TASK PROMPT ::
Those lines of the data that hold the word "simp" are to be copied out.

□ □ □

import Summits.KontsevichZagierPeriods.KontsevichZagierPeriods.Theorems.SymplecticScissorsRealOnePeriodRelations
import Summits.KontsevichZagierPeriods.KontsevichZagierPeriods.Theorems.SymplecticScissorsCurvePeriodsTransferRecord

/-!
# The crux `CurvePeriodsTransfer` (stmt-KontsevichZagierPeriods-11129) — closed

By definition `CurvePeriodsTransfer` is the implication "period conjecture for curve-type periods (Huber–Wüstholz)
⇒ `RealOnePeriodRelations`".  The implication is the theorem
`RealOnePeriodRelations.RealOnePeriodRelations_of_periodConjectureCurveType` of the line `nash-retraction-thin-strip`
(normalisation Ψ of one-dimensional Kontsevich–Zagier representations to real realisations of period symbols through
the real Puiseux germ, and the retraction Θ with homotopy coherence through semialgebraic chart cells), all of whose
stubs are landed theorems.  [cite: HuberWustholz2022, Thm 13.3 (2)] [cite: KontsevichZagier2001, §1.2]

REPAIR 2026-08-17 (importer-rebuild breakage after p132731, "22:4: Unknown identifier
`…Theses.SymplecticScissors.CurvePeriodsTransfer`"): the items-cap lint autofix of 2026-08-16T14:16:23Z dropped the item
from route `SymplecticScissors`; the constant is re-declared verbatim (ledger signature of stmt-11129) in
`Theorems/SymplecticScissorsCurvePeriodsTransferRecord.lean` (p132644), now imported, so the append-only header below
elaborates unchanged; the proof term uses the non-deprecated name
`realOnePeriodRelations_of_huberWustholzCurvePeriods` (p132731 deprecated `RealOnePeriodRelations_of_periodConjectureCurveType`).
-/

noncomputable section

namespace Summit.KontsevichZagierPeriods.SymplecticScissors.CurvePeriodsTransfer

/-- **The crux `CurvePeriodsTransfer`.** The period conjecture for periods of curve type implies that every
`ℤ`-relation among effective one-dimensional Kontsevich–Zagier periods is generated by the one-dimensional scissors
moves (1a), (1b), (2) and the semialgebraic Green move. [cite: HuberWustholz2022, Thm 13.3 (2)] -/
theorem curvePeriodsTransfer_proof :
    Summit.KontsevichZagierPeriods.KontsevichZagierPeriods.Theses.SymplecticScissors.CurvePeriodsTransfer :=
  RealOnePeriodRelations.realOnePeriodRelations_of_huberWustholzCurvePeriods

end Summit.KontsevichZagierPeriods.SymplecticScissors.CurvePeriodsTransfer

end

□ □ □

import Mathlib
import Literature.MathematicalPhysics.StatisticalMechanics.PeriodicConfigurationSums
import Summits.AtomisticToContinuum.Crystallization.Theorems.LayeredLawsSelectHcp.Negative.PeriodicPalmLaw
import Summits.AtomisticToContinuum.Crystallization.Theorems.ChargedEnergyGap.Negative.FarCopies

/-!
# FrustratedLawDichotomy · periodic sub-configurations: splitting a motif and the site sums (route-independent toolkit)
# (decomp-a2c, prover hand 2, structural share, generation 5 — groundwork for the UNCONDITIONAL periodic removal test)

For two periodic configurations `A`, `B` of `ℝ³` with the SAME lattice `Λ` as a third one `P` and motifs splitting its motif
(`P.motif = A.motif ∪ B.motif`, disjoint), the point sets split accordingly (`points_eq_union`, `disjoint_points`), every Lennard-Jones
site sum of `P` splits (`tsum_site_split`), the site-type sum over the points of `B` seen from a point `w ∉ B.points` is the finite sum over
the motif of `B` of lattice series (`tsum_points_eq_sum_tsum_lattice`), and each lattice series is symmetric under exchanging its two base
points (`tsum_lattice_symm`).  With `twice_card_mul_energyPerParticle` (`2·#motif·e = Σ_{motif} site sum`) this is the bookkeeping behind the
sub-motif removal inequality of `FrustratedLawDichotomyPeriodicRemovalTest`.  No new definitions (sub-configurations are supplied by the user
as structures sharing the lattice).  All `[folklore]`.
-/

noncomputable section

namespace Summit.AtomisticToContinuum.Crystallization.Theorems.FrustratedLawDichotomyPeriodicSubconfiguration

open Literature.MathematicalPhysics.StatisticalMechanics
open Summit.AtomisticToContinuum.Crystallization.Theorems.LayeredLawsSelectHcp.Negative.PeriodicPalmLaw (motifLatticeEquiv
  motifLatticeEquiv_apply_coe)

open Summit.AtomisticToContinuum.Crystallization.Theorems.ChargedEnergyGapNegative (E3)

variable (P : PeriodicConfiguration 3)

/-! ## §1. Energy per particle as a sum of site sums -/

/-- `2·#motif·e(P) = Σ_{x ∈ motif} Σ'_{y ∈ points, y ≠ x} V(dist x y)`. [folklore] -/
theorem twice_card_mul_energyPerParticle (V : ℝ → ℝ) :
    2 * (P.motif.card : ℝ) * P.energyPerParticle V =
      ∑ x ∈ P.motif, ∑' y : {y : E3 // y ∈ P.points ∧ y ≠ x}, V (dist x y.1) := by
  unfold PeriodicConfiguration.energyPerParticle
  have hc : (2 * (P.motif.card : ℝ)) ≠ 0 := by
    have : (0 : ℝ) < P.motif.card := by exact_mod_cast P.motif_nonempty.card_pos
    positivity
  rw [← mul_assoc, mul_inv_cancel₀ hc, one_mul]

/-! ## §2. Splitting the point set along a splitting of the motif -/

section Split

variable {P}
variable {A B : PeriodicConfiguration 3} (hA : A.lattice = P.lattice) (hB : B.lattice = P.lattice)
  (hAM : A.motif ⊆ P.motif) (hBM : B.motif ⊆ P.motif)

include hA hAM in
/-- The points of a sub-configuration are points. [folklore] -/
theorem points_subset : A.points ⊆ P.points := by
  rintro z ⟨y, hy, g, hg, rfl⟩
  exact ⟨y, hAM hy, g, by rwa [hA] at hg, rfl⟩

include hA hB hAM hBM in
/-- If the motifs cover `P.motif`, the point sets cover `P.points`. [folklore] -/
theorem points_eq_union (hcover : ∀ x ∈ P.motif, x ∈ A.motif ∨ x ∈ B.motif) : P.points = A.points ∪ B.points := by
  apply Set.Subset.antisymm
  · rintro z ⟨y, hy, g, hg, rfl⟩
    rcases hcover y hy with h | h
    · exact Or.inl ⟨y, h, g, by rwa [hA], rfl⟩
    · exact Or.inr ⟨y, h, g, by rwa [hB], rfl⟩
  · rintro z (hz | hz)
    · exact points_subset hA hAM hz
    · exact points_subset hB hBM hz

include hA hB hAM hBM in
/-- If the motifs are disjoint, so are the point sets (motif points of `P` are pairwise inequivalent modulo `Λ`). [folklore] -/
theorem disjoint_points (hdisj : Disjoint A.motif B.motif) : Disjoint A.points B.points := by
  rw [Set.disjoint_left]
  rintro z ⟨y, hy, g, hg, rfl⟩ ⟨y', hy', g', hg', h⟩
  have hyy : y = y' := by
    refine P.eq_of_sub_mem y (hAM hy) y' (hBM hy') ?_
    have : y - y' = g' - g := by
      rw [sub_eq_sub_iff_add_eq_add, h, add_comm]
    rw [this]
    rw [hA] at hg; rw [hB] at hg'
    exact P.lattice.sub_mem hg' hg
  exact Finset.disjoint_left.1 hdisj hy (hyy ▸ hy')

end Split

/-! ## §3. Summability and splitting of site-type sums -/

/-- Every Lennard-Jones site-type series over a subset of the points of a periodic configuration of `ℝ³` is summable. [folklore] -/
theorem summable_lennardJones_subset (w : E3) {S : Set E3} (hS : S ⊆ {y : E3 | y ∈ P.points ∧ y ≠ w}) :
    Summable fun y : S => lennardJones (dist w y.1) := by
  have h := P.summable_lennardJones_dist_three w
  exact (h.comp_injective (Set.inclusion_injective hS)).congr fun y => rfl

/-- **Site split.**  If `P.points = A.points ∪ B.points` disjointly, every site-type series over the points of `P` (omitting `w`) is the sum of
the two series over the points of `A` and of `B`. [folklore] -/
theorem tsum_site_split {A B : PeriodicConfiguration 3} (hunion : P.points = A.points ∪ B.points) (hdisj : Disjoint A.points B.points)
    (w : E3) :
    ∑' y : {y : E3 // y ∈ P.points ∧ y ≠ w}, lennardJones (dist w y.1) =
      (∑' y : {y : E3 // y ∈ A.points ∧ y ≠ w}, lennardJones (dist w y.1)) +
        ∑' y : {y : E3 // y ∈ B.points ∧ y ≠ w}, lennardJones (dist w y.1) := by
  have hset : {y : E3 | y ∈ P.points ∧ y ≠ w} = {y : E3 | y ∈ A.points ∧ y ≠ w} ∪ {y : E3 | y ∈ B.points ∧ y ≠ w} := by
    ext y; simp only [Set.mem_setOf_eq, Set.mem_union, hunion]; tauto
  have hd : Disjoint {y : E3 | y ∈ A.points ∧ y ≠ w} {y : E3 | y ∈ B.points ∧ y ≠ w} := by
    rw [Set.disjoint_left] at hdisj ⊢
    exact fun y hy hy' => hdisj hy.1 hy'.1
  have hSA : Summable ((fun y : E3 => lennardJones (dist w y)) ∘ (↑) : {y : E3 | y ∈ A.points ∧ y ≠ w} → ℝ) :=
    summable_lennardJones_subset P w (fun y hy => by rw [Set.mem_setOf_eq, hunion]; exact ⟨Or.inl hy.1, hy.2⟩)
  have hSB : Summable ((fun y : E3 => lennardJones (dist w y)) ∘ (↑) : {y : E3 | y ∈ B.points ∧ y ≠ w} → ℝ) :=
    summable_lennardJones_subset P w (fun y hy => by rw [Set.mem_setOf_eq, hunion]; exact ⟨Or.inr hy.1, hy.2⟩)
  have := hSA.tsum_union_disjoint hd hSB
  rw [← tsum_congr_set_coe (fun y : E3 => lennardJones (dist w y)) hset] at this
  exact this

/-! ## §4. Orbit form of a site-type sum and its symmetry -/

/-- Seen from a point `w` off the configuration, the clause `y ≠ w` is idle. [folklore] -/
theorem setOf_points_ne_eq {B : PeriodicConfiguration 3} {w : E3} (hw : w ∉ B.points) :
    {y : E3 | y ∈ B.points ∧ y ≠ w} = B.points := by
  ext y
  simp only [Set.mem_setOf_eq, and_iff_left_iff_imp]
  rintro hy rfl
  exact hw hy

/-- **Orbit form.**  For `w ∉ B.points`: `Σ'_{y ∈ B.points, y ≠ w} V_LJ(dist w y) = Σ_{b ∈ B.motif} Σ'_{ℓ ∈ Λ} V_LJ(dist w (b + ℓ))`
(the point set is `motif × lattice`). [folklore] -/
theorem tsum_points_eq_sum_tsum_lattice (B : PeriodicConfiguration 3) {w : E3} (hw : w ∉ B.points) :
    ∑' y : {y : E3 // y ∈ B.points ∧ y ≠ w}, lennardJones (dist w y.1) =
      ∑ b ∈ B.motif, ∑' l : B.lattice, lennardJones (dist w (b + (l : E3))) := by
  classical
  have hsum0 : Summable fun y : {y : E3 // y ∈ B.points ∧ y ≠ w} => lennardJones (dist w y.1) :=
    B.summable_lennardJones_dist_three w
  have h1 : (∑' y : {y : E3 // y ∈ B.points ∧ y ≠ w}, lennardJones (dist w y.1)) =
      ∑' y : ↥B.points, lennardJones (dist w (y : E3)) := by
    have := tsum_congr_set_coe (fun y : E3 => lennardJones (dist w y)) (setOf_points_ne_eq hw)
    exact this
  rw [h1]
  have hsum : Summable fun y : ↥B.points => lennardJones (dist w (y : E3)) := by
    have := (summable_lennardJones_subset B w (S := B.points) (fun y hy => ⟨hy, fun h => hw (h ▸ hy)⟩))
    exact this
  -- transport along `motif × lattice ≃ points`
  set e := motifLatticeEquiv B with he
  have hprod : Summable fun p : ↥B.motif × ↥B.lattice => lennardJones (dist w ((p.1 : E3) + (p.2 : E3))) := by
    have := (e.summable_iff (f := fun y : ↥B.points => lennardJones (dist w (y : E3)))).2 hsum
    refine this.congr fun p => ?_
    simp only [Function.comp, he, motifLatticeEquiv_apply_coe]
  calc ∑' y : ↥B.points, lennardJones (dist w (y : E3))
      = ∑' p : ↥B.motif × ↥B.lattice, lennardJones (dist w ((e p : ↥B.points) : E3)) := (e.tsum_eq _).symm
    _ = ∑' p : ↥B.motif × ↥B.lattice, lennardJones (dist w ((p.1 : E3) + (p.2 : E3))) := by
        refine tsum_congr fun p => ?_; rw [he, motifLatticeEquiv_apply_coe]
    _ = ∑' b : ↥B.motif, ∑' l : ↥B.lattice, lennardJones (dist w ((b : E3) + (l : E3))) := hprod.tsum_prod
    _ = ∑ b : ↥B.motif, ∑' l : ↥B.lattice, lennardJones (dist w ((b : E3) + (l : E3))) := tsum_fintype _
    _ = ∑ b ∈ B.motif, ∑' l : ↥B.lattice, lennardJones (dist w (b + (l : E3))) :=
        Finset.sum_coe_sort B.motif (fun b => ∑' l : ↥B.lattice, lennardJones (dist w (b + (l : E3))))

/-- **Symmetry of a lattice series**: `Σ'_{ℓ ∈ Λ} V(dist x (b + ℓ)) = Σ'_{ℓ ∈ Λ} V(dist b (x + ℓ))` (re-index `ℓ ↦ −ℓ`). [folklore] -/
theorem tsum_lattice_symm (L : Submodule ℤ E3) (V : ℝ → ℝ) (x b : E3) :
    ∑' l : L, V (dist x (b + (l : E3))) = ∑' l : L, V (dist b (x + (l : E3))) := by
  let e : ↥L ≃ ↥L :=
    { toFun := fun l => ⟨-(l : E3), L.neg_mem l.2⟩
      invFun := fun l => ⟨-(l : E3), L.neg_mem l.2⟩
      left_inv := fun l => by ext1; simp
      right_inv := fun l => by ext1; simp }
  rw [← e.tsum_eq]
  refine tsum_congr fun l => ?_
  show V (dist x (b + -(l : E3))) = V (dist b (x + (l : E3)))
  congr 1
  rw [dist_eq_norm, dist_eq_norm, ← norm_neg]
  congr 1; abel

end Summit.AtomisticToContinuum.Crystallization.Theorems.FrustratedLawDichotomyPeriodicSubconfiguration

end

□ □ □

RESPONSE BOX ::
    ext y; simp only [Set.mem_setOf_eq, Set.mem_union, hunion]; tauto
  simp only [Set.mem_setOf_eq, and_iff_left_iff_imp]
    simp only [Function.comp, he, motifLatticeEquiv_apply_coe]
      left_inv := fun l => by ext1; simp
      right_inv := fun l => by ext1; simp }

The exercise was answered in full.